My uncle, Merlin Kletscher, writes in the family history booklet he compiled:

“Many of us (in this older generation) have, like our forefathers, been active in our community. We have served our country in the military, on church councils, city councils, township boards, ambulance squads, fire departments, and school boards. We’ve served on Legion auxiliaries, vocational school cooperatives, electric power cooperatives and grain elevator board cooperatives. Fire chiefs, mayors and county commissioners are among our family—and it makes me proud. The list for our family could go on and on. The point here is that our families have seen the need, as our forefathers did, to serve others to make someone else’s life a better life.”

For the Kletschers, that service to others traces back to my great grandfather, Rudolph Kletscher, a German immigrant. In 1890, he started a mission church at his home near Vesta in southwestern Minnesota. The families who met in his farmhouse would eventually organize St. John’s Evangelical Lutheran Church, where I worshipped as a child and which my mother and many other relatives still attend today.

I never knew my great grandfather, who died three decades before I was born. But his legacy of community involvement continued when his son Henry, my grandfather, served for many years on the Vesta School Board. When I was attending Vesta Elementary School, I would walk by a plaque just inside the front door engraved with my grandpa’s name. I suppose, subconsciously, that made an impression upon me.

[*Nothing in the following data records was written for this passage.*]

/-- Real form: `Σ_{l₁l₂} |(M_aM_b†)_{l₁l₂}|² = ‖Σ_{h h'} (M_a†M_a)_{hh'} conj (M_b†M_b)_{hh'}‖`. -/
theorem sum_norm_gram_sq_eq (k : ℕ) (a b : QReg N → ℂ) :
    ∑ l₁ : LowIdx N k → Bool, ∑ l₂ : LowIdx N k → Bool, ‖gram k a b l₁ l₂‖ ^ 2 =
      ‖∑ h : HighIdx N k → Bool, ∑ h' : HighIdx N k → Bool, gramH k a a h h' * star (gramH k b b h h')‖ := by
  rw [← sum_gram_mul_star_eq]
  have hsq : ∀ l₁ l₂ : LowIdx N k → Bool, gram k a b l₁ l₂ * star (gram k a b l₁ l₂) =
      ((‖gram k a b l₁ l₂‖ ^ 2 : ℝ) : ℂ) := by
    intro l₁ l₂
    rw [Complex.star_def, Complex.mul_conj, Complex.normSq_eq_norm_sq, Complex.ofReal_pow]
  simp only [hsq, ← Complex.ofReal_sum]
  rw [Complex.norm_real, Real.norm_of_nonneg]
  exact Finset.sum_nonneg fun _ _ => Finset.sum_nonneg fun _ _ => sq_nonneg _

/-- The purity in low coordinates: `‖cutPurity ψ k‖ = Σ_{l₁ l₂} |(M_ψ M_ψ†)_{l₁l₂}|²`. -/
theorem norm_cutPurity_eq_sum_gram (k : ℕ) (ψ : QReg N → ℂ) :
    ‖cutPurity ψ k‖ = ∑ l₁ : LowIdx N k → Bool, ∑ l₂ : LowIdx N k → Bool, ‖gram k ψ ψ l₁ l₂‖ ^ 2 := by
  have h1 : cutPurity ψ k = ((∑ l₁ : LowIdx N k → Bool, ∑ l₂ : LowIdx N k → Bool,
      ‖gram k ψ ψ l₁ l₂‖ ^ 2 : ℝ) : ℂ) := by
    rw [cutPurity_eq_fourLin, fourLin_eq_sum_gram]
    push_cast
    refine Finset.sum_congr rfl fun l₁ _ => Finset.sum_congr rfl fun l₂ _ => ?_
    have hswap : gram k ψ ψ l₂ l₁ = star (gram k ψ ψ l₁ l₂) := by
      simp only [gram, star_sum, star_mul', star_star]
      exact Finset.sum_congr rfl fun h _ => by ring
    rw [hswap, Complex.star_def, Complex.mul_conj, Complex.normSq_eq_norm_sq, Complex.ofReal_pow]
  rw [h1, Complex.norm_real, Real.norm_of_nonneg]
  exact Finset.sum_nonneg fun _ _ => Finset.sum_nonneg fun _ _ => sq_nonneg _

/-- The purity in high coordinates: `‖cutPurity ψ k‖ = Σ_{h h'} |(M_ψ† M_ψ)_{hh'}|²`. -/
theorem norm_cutPurity_eq_sum_gramH (k : ℕ) (ψ : QReg N → ℂ) :
    ‖cutPurity ψ k‖ = ∑ h : HighIdx N k → Bool, ∑ h' : HighIdx N k → Bool, ‖gramH k ψ ψ h h'‖ ^ 2 := by
  rw [norm_cutPurity_eq_sum_gram, sum_norm_gram_sq_eq]
  have hsq : ∀ h h' : HighIdx N k → Bool, gramH k ψ ψ h h' * star (gramH k ψ ψ h h') =
      ((‖gramH k ψ ψ h h'‖ ^ 2 : ℝ) : ℂ) := by
    intro h h'
    rw [Complex.star_def, Complex.mul_conj, Complex.normSq_eq_norm_sq, Complex.ofReal_pow]
  simp only [hsq, ← Complex.ofReal_sum]
  rw [Complex.norm_real, Real.norm_of_nonneg]
  exact Finset.sum_nonneg fun _ _ => Finset.sum_nonneg fun _ _ => sq_nonneg _

/-- Complex Cauchy–Schwarz for a finite Hilbert–Schmidt pairing:
`‖Σ_i X_i · conj Y_i‖ ≤ √(Σ‖X_i‖²) · √(Σ‖Y_i‖²)`. -/
theorem norm_sum_mul_star_le {ι : Type*} (s : Finset ι) (X Y : ι → ℂ) :
    ‖∑ i ∈ s, X i * star (Y i)‖ ≤ Real.sqrt (∑ i ∈ s, ‖X i‖ ^ 2) * Real.sqrt (∑ i ∈ s, ‖Y i‖ ^ 2) := by
  have h1 : ‖∑ i ∈ s, X i * star (Y i)‖ ≤ ∑ i ∈ s, ‖X i‖ * ‖Y i‖ := by
    refine (norm_sum_le _ _).trans (Finset.sum_le_sum fun i _ => ?_)
    rw [norm_mul, norm_star]
  have h2 : (∑ i ∈ s, ‖X i‖ * ‖Y i‖) ^ 2 ≤ (∑ i ∈ s, ‖X i‖ ^ 2) * ∑ i ∈ s, ‖Y i‖ ^ 2 :=
    Finset.sum_mul_sq_le_sq_mul_sq s _ _
  have h3 : ∑ i ∈ s, ‖X i‖ * ‖Y i‖ ≤ Real.sqrt (∑ i ∈ s, ‖X i‖ ^ 2) * Real.sqrt (∑ i ∈ s, ‖Y i‖ ^ 2) := by
    rw [← Real.sqrt_mul (Finset.sum_nonneg fun _ _ => sq_nonneg _)]
    exact Real.le_sqrt_of_sq_le h2
  exact h1.trans h3

/-- Same, without the conjugate: `‖Σ_i X_i · Y_i‖ ≤ √(Σ‖X_i‖²) · √(Σ‖Y_i‖²)`. -/
theorem norm_sum_mul_le {ι : Type*} (s : Finset ι) (X Y : ι → ℂ) :
    ‖∑ i ∈ s, X i * Y i‖ ≤ Real.sqrt (∑ i ∈ s, ‖X i‖ ^ 2) * Real.sqrt (∑ i ∈ s, ‖Y i‖ ^ 2) := by
  have h := norm_sum_mul_star_le s X (fun i => star (Y i))
  simp only [star_star, norm_star] at h
  exact h

/-- **Hilbert–Schmidt Cauchy–Schwarz for the Grams**:
`Σ_{l₁l₂} |(M_aM_b†)_{l₁l₂}|² ≤ √P(a) · √P(b)`. -/
theorem sum_norm_gram_sq_le (k : ℕ) (a b : QReg N → ℂ) :
    ∑ l₁ : LowIdx N k → Bool, ∑ l₂ : LowIdx N k → Bool, ‖gram k a b l₁ l₂‖ ^ 2 ≤
      Real.sqrt ‖cutPurity a k‖ * Real.sqrt ‖cutPurity b k‖ := by
  rw [sum_norm_gram_sq_eq, ← Fintype.sum_prod_type']
  refine (norm_sum_mul_star_le _ _ _).trans (le_of_eq ?_)
  simp only [Fintype.sum_prod_type, ← norm_cutPurity_eq_sum_gramH]

/-- **The Schatten-4 bound on the 4-linear form**:
`‖fourLin a b c d‖ ≤ (P a)^{1/4} (P b)^{1/4} (P c)^{1/4} (P d)^{1/4}`, written with square roots. -/
theorem norm_fourLin_le (k : ℕ) (a b c d : QReg N → ℂ) :
    ‖fourLin k a b c d‖ ≤ Real.sqrt (Real.sqrt ‖cutPurity a k‖ * Real.sqrt ‖cutPurity b k‖) *
      Real.sqrt (Real.sqrt ‖cutPurity c k‖ * Real.sqrt ‖cutPurity d k‖) := by
  rw [fourLin_eq_sum_gram, ← Fintype.sum_prod_type']
  refine (norm_sum_mul_le _ _ _).trans ?_
  have hX : ∑ p : (LowIdx N k → Bool) × (LowIdx N k → Bool), ‖gram k a b p.1 p.2‖ ^ 2 ≤
      Real.sqrt ‖cutPurity a k‖ * Real.sqrt ‖cutPurity b k‖ := by
    simp only [Fintype.sum_prod_type]
    exact sum_norm_gram_sq_le k a b
  have hY : ∑ p : (LowIdx N k → Bool) × (LowIdx N k → Bool), ‖gram k c d p.2 p.1‖ ^ 2 ≤
      Real.sqrt ‖cutPurity c k‖ * Real.sqrt ‖cutPurity d k‖ := by
    simp only [Fintype.sum_prod_type]
    calc ∑ l₁ : LowIdx N k → Bool, ∑ l₂ : LowIdx N k → Bool, ‖gram k c d l₂ l₁‖ ^ 2
        = ∑ l₂ : LowIdx N k → Bool, ∑ l₁ : LowIdx N k → Bool, ‖gram k c d l₂ l₁‖ ^ 2 := Finset.sum_comm
      _ ≤ _ := sum_norm_gram_sq_le k c d
  exact mul_le_mul (Real.sqrt_le_sqrt hX) (Real.sqrt_le_sqrt hY) (Real.sqrt_nonneg _) (Real.sqrt_nonneg _)

/-- If all four purities are `≤ p` then `‖fourLin a b c d‖ ≤ p`. -/
theorem norm_fourLin_le_of_le (k : ℕ) {a b c d : QReg N → ℂ} {p : ℝ}
    (ha : ‖cutPurity a k‖ ≤ p) (hb : ‖cutPurity b k‖ ≤ p) (hc : ‖cutPurity c k‖ ≤ p)
    (hd : ‖cutPurity d k‖ ≤ p) : ‖fourLin k a b c d‖ ≤ p := by
  have hp : 0 ≤ p := (norm_nonneg _).trans ha
  have hs : ∀ {x : ℝ}, x ≤ p → Real.sqrt x ≤ Real.sqrt p := fun h => Real.sqrt_le_sqrt h
  have h1 : Real.sqrt (Real.sqrt ‖cutPurity a k‖ * Real.sqrt ‖cutPurity b k‖) ≤ Real.sqrt p := by
    calc Real.sqrt (Real.sqrt ‖cutPurity a k‖ * Real.sqrt ‖cutPurity b k‖)
        ≤ Real.sqrt (Real.sqrt p * Real.sqrt p) :=
          Real.sqrt_le_sqrt (mul_le_mul (hs ha) (hs hb) (Real.sqrt_nonneg _) (Real.sqrt_nonneg _))
      _ = Real.sqrt p := by rw [Real.mul_self_sqrt hp]
  have h2 : Real.sqrt (Real.sqrt ‖cutPurity c k‖ * Real.sqrt ‖cutPurity d k‖) ≤ Real.sqrt p := by
    calc Real.sqrt (Real.sqrt ‖cutPurity c k‖ * Real.sqrt ‖cutPurity d k‖)
        ≤ Real.sqrt (Real.sqrt p * Real.sqrt p) :=
          Real.sqrt_le_sqrt (mul_le_mul (hs hc) (hs hd) (Real.sqrt_nonneg _) (Real.sqrt_nonneg _))
      _ = Real.sqrt p := by rw [Real.mul_self_sqrt hp]
  calc ‖fourLin k a b c d‖ ≤ _ := norm_fourLin_le k a b c d
    _ ≤ Real.sqrt p * Real.sqrt p := mul_le_mul h1 h2 (Real.sqrt_nonneg _) (Real.sqrt_nonneg _)
    _ = p := Real.mul_self_sqrt hp

/-- **Registered sub-goal `sch_fourLin_bound`** (crux stmt-QuantumAdvantage-10730, line `Sketch`,
ingredient (S) of the torus theorem): the 4-linear agreement form of four vectors on an `N`-qubit
register, each of cut-`k` purity at most `p`, has modulus at most `p`. -/
theorem sch_fourLin_bound :
    ∀ (N k : ℕ) (a b c d : QReg N → ℂ) (p : ℝ), ‖cutPurity a k‖ ≤ p → ‖cutPurity b k‖ ≤ p → ‖cutPurity c k‖ ≤ p → ‖cutPurity d k‖ ≤ p → ‖∑ x₁ : QReg N, ∑ x₂ : QReg N, ∑ x₃ : QReg N, ∑ x₄ : QReg N, (if (∀ i, k ≤ i.val → x₁ i = x₂ i) ∧ (∀ i, i.val < k → x₂ i = x₃ i) ∧ (∀ i, k ≤ i.val → x₃ i = x₄ i) ∧ (∀ i, i.val < k → x₄ i = x₁ i) then a x₁ * star (b x₂) * c x₃ * star (d x₄) else 0)‖ ≤ p :=
  fun _ k _ _ _ _ _ ha hb hc hd => norm_fourLin_le_of_le k ha hb hc hd

end Summit.QuantumAdvantage.QuantumAdvantage.Theorems.SymplecticPurity.CompositeFrameBound

end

My Uncle Merlin, the family historian, like his father before him, became involved in education by serving on two school boards. His community involvement is too long to list. But suffice to say that Rudolph Kletscher would be impressed with his grandson.

He would also be proud of my Uncle Harold, who held public office for more than 30 years in Vesta. Two of Harold’s sons likewise were elected to office.

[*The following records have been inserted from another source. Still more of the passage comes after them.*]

/-- The orientation form in coordinates: `Im((W - P) conj u) = (W - P).im u.re - (W - P).re u.im`. -/
theorem orient_im (W P u : ℂ) :
    ((W - P) * (starRingEnd ℂ) u).im = -u.im * W.re + u.re * W.im - (-u.im * P.re + u.re * P.im) := by
  simp [Complex.mul_im, Complex.sub_re, Complex.sub_im]; ring

/-- **The supporting-line lemma.** If `P ≠ Q` lie in the closed rectangle `|Re| ≤ α`, `|Im| ≤ β` and the
open rectangle lies strictly to the left of the line `P → Q`, then `[P, Q]` runs counter-clockwise along
one side: `P = dParam k s`, `Q = dParam k t` with `0 ≤ s < t ≤ dLen k`. -/
theorem side_of_support (hα : 0 < α) (hβ : 0 < β) {P Q : ℂ} (hne : P ≠ Q) (hPre : |P.re| ≤ α)
    (hPim : |P.im| ≤ β) (hQre : |Q.re| ≤ α) (hQim : |Q.im| ≤ β)
    (h : ∀ W : ℂ, |W.re| < α → |W.im| < β → 0 < ((W - P) * (starRingEnd ℂ) (Q - P)).im) :
    ∃ (k : Fin 4) (s t : ℝ), 0 ≤ s ∧ s < t ∧ t ≤ dLen α β k ∧ P = dParam α β k s ∧ Q = dParam α β k t := by
  set u := Q - P with hu
  set A := -u.im with hA
  set B := u.re with hB
  -- the functional `L(W) = A Re W + B Im W` exceeds `L(P)` on the open rectangle and `L(Q) = L(P)`
  have hL : ∀ x y : ℝ, |x| < α → |y| < β → A * P.re + B * P.im < A * x + B * y := by
    intro x y hx hy
    have := h ⟨x, y⟩ (by simpa using hx) (by simpa using hy)
    rw [orient_im] at this
    simp only at this
    linarith
  have hLQ : A * Q.re + B * Q.im = A * P.re + B * P.im := by
    have h0 : ((Q - P) * (starRingEnd ℂ) (Q - P)).im = 0 := by rw [Complex.mul_conj]; simp
    rw [orient_im] at h0
    linarith
  have hmin := le_neg_abs_of_forall_lt hα hβ hL
  rw [abs_le] at hPre hPim hQre hQim
  -- termwise minimality at `P` and at `Q`
  have hAP : -(|A| * α) ≤ A * P.re := by
    have : |A * P.re| ≤ |A| * α := by rw [abs_mul]; exact mul_le_mul_of_nonneg_left (abs_le.2 hPre) (abs_nonneg _)
    linarith [neg_abs_le (A * P.re)]
  have hBP : -(|B| * β) ≤ B * P.im := by
    have : |B * P.im| ≤ |B| * β := by rw [abs_mul]; exact mul_le_mul_of_nonneg_left (abs_le.2 hPim) (abs_nonneg _)
    linarith [neg_abs_le (B * P.im)]
  have hAQ : -(|A| * α) ≤ A * Q.re := by
    have : |A * Q.re| ≤ |A| * α := by rw [abs_mul]; exact mul_le_mul_of_nonneg_left (abs_le.2 hQre) (abs_nonneg _)
    linarith [neg_abs_le (A * Q.re)]
  have hBQ : -(|B| * β) ≤ B * Q.im := by
    have : |B * Q.im| ≤ |B| * β := by rw [abs_mul]; exact mul_le_mul_of_nonneg_left (abs_le.2 hQim) (abs_nonneg _)
    linarith [neg_abs_le (B * Q.im)]
  have hAPe : A * P.re = -(|A| * α) := by linarith
  have hBPe : B * P.im = -(|B| * β) := by linarith
  have hAQe : A * Q.re = -(|A| * α) := by linarith
  have hBQe : B * Q.im = -(|B| * β) := by linarith
  -- the sign pattern of `(A, B)` picks the side
  have hu0 : u ≠ 0 := sub_ne_zero.2 hne.symm
  have key : ∀ {C x y γ : ℝ}, C * x = -(|C| * γ) → C * y = -(|C| * γ) → 0 < C → x = -γ ∧ y = -γ := by
    intro C x y γ hx hy hC
    rw [abs_of_pos hC] at hx hy
    constructor <;> nlinarith
  have key' : ∀ {C x y γ : ℝ}, C * x = -(|C| * γ) → C * y = -(|C| * γ) → C < 0 → x = γ ∧ y = γ := by
    intro C x y γ hx hy hC
    rw [abs_of_neg hC] at hx hy
    constructor <;> nlinarith
  rcases lt_trichotomy B 0 with hB0 | hB0 | hB0
  · -- `u` points west: top side, `P.im = Q.im = β`
    obtain ⟨hP2, hQ2⟩ := key' hBPe hBQe hB0
    have hA0 : A = 0 := by
      by_contra hA0
      rcases lt_or_gt_of_ne hA0 with hA0 | hA0
      · obtain ⟨hP1, hQ1⟩ := key' hAPe hAQe hA0
        exact hne (Complex.ext (by rw [hP1, hQ1]) (by rw [hP2, hQ2]))
      · obtain ⟨hP1, hQ1⟩ := key hAPe hAQe hA0
        exact hne (Complex.ext (by rw [hP1, hQ1]) (by rw [hP2, hQ2]))
    have hure : Q.re - P.re < 0 := by
      have h1 : B = Q.re - P.re := by rw [hB, hu]; simp
      linarith
    refine ⟨2, α - P.re, α - Q.re, by linarith, by linarith, by simp [dLen]; linarith, ?_, ?_⟩ <;>
      refine Complex.ext ?_ ?_ <;> simp [dParam, dCorner, dDir] <;> linarith
  · -- `B = 0`: `u` is vertical
    have hA0 : A ≠ 0 := by
      intro hA0
      apply hu0
      refine Complex.ext ?_ ?_
      · rw [hB] at hB0; simpa using hB0
      · have : u.im = 0 := by rw [hA] at hA0; linarith
        simpa using this
    rcases lt_or_gt_of_ne hA0 with hA0' | hA0'
    · -- `A < 0`, `u.im > 0`: right side going north
      obtain ⟨hP1, hQ1⟩ := key' hAPe hAQe hA0'
      have huim : 0 < Q.im - P.im := by
        have h1 : A = -(Q.im - P.im) := by rw [hA, hu]; simp
        linarith
      refine ⟨1, P.im + β, Q.im + β, by linarith, by linarith, by simp [dLen]; linarith, ?_, ?_⟩ <;>
        refine Complex.ext ?_ ?_ <;> simp [dParam, dCorner, dDir] <;> linarith
    · -- `A > 0`, `u.im < 0`: left side going south
      obtain ⟨hP1, hQ1⟩ := key hAPe hAQe hA0'
      have huim : Q.im - P.im < 0 := by
        have h1 : A = -(Q.im - P.im) := by rw [hA, hu]; simp
        linarith
      refine ⟨3, β - P.im, β - Q.im, by linarith, by linarith, by simp [dLen]; linarith, ?_, ?_⟩ <;>
        refine Complex.ext ?_ ?_ <;> simp [dParam, dCorner, dDir] <;> linarith
  · -- `u` points east: bottom side
    obtain ⟨hP2, hQ2⟩ := key hBPe hBQe hB0
    have hA0 : A = 0 := by
      by_contra hA0
      rcases lt_or_gt_of_ne hA0 with hA0 | hA0
      · obtain ⟨hP1, hQ1⟩ := key' hAPe hAQe hA0
        exact hne (Complex.ext (by rw [hP1, hQ1]) (by rw [hP2, hQ2]))
      · obtain ⟨hP1, hQ1⟩ := key hAPe hAQe hA0
        exact hne (Complex.ext (by rw [hP1, hQ1]) (by rw [hP2, hQ2]))
    have hure : 0 < Q.re - P.re := by
      have h1 : B = Q.re - P.re := by rw [hB, hu]; simp
      linarith
    refine ⟨0, P.re + α, Q.re + α, by linarith, by linarith, by simp [dLen]; linarith, ?_, ?_⟩ <;>
      refine Complex.ext ?_ ?_ <;> simp [dParam, dCorner, dDir] <;> linarith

In my immediate family, my dad, Elvern, fought on the front lines in the Korean Conflict and was active locally in church and Legion organizations and probably other groups of which I am unaware. He once unsuccessfully ran for Redwood County commissioner.

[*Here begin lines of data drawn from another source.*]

import Summits.HodgeConjecture.HodgeConjecture.Theorems.F0P5TP2HermAssemblyAntihol
import HarnessLib

/-!
# Crux `HLiu418` — the P5 floor-0 named facts TP₂ (D₂) ∕ (D̄₂) ARE THEOREMS: `holCotFormSpectralProjection₂_holds`,
# `antiholCotFormSpectralProjection₂_holds`

HC_CM is proved only modulo the printed citations until rung 0 closes.  Cell `hodgecm-mathlib`, floor 0, programme P5.  After the R1 (α-lite)
in-place edition of the TP₂ letters (★ `Literature/NumberTheory/Automorphic/UnitaryCurveCotangentSpectralProjection.lean` ed. 3: ONE binder
`(H.map (cmPlace L ι).1.embedding).IsHermitian →` after `hg` in both (D₂) letters), the letters are token-identical to the types of ★
`F0P5TP2HermAssembly.holCotFormSpectralProjection₂Herm_holds` ∕ `antiholCotFormSpectralProjection₂Herm_holds` (the K-lane sub-line
`Lines/F0_P5TP2SpectralProjection.lean`, stubs (K₂)(S₂)(H₂)(R₂)(G₂)(T₂) all ★), which therefore DISCHARGE the two named facts by `exact`.
THEOREMS ONLY; no definition, no instance, no `sorry`.

## References
* [Borel1997] A. Borel, *Automorphic forms on SL₂(ℝ)*, Cambridge Tracts in Math. 130 (1997), Thm. 2.13, §5.14.
* [BorelJacquet1979] A. Borel, H. Jacquet, *Automorphic forms and automorphic representations*, PSPM 33.1 (1979), §4.6.
-/

set_option autoImplicit false
set_option linter.dupNamespace false -- the mandated namespace repeats `HodgeConjecture.HodgeConjecture`

namespace Summit.HodgeConjecture.HodgeConjecture.Cruxes.HLiu418.F0P5TP2Holds

open Literature.NumberTheory.Automorphic.UnitaryCurveForms
open Summit.HodgeConjecture.HodgeConjecture.Cruxes.HLiu418.F0P5TP2HermAssembly

/-- **TP₂ (D₂) — the spectral projection of a square-integrable cone-holomorphic cotangent form of the unitary Shimura curve is the class of a
cone-holomorphic cotangent form**: the named fact ★ `UnitaryCurveForms.holCotFormSpectralProjection₂` (ed. 3) HOLDS.
[cite: Borel1997, Thm. 2.13 and §5.14] [cite: BorelJacquet1979, §4.6] -/
theorem holCotFormSpectralProjection₂_holds : holCotFormSpectralProjection₂ :=
  holCotFormSpectralProjection₂Herm_holds

/-- **TP₂ (D̄₂) — the antiholomorphic twin**: ★ `UnitaryCurveForms.antiholCotFormSpectralProjection₂` (ed. 3) HOLDS.
[cite: BorelJacquet1979, §4.6] [cite: BorelWallach2000, VII 2.10] -/
theorem antiholCotFormSpectralProjection₂_holds : antiholCotFormSpectralProjection₂ :=
  antiholCotFormSpectralProjection₂Herm_holds

end Summit.HodgeConjecture.HodgeConjecture.Cruxes.HLiu418.F0P5TP2Holds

One of my brothers served several terms as a county commissioner. My older brother was the Westbrook fire chief for many years and his son is currently a volunteer fireman.

My eldest daughter holds a political science degree and today works in the State Capitol complex.

Like my Uncle Merlin, I am proud to be part of a family that gives back via public service.

MY COUSIN JEFF KLETSCHER, who is current president of the Minnesota Association of Small Cities and who served on the Floodwood City Council for 10 years before being elected mayor in 2003—he’s in his fifth mayoral term—was a DFL candidate for the House District 5B seat in northeastern Minnesota.

Jeff finished fourth among five DFLers in Tuesday’s special primary election. It was hard, he says, to be from a small community (Floodwood, population 503) with two big communities (Chisholm, population 4,960, and Hibbing, population 17,071) in the district.

DFL-endorsed candidate and Iron Range attorney Carly Melin easily won the primary with 50 percent of the votes. The 25-year-old is from Hibbing.

I’m not going to pretend that I am informed about northeastern Minnesota politics or the DFL candidates (other than my cousin) who vied for the office vacated by Tony Sertich, the newly-appointed commissioner for the Iron Range Resources and Rehabilitation Board.

But I can tell you that Jeff, like his great grandfather, grandfather and father (my Uncle Harold) before him, is living a legacy of service. He cares about rural and small-town Minnesota. Jeff’s length of public service (nearly 20 years) speaks volumes to me about his dedication to making life better for Minnesotans.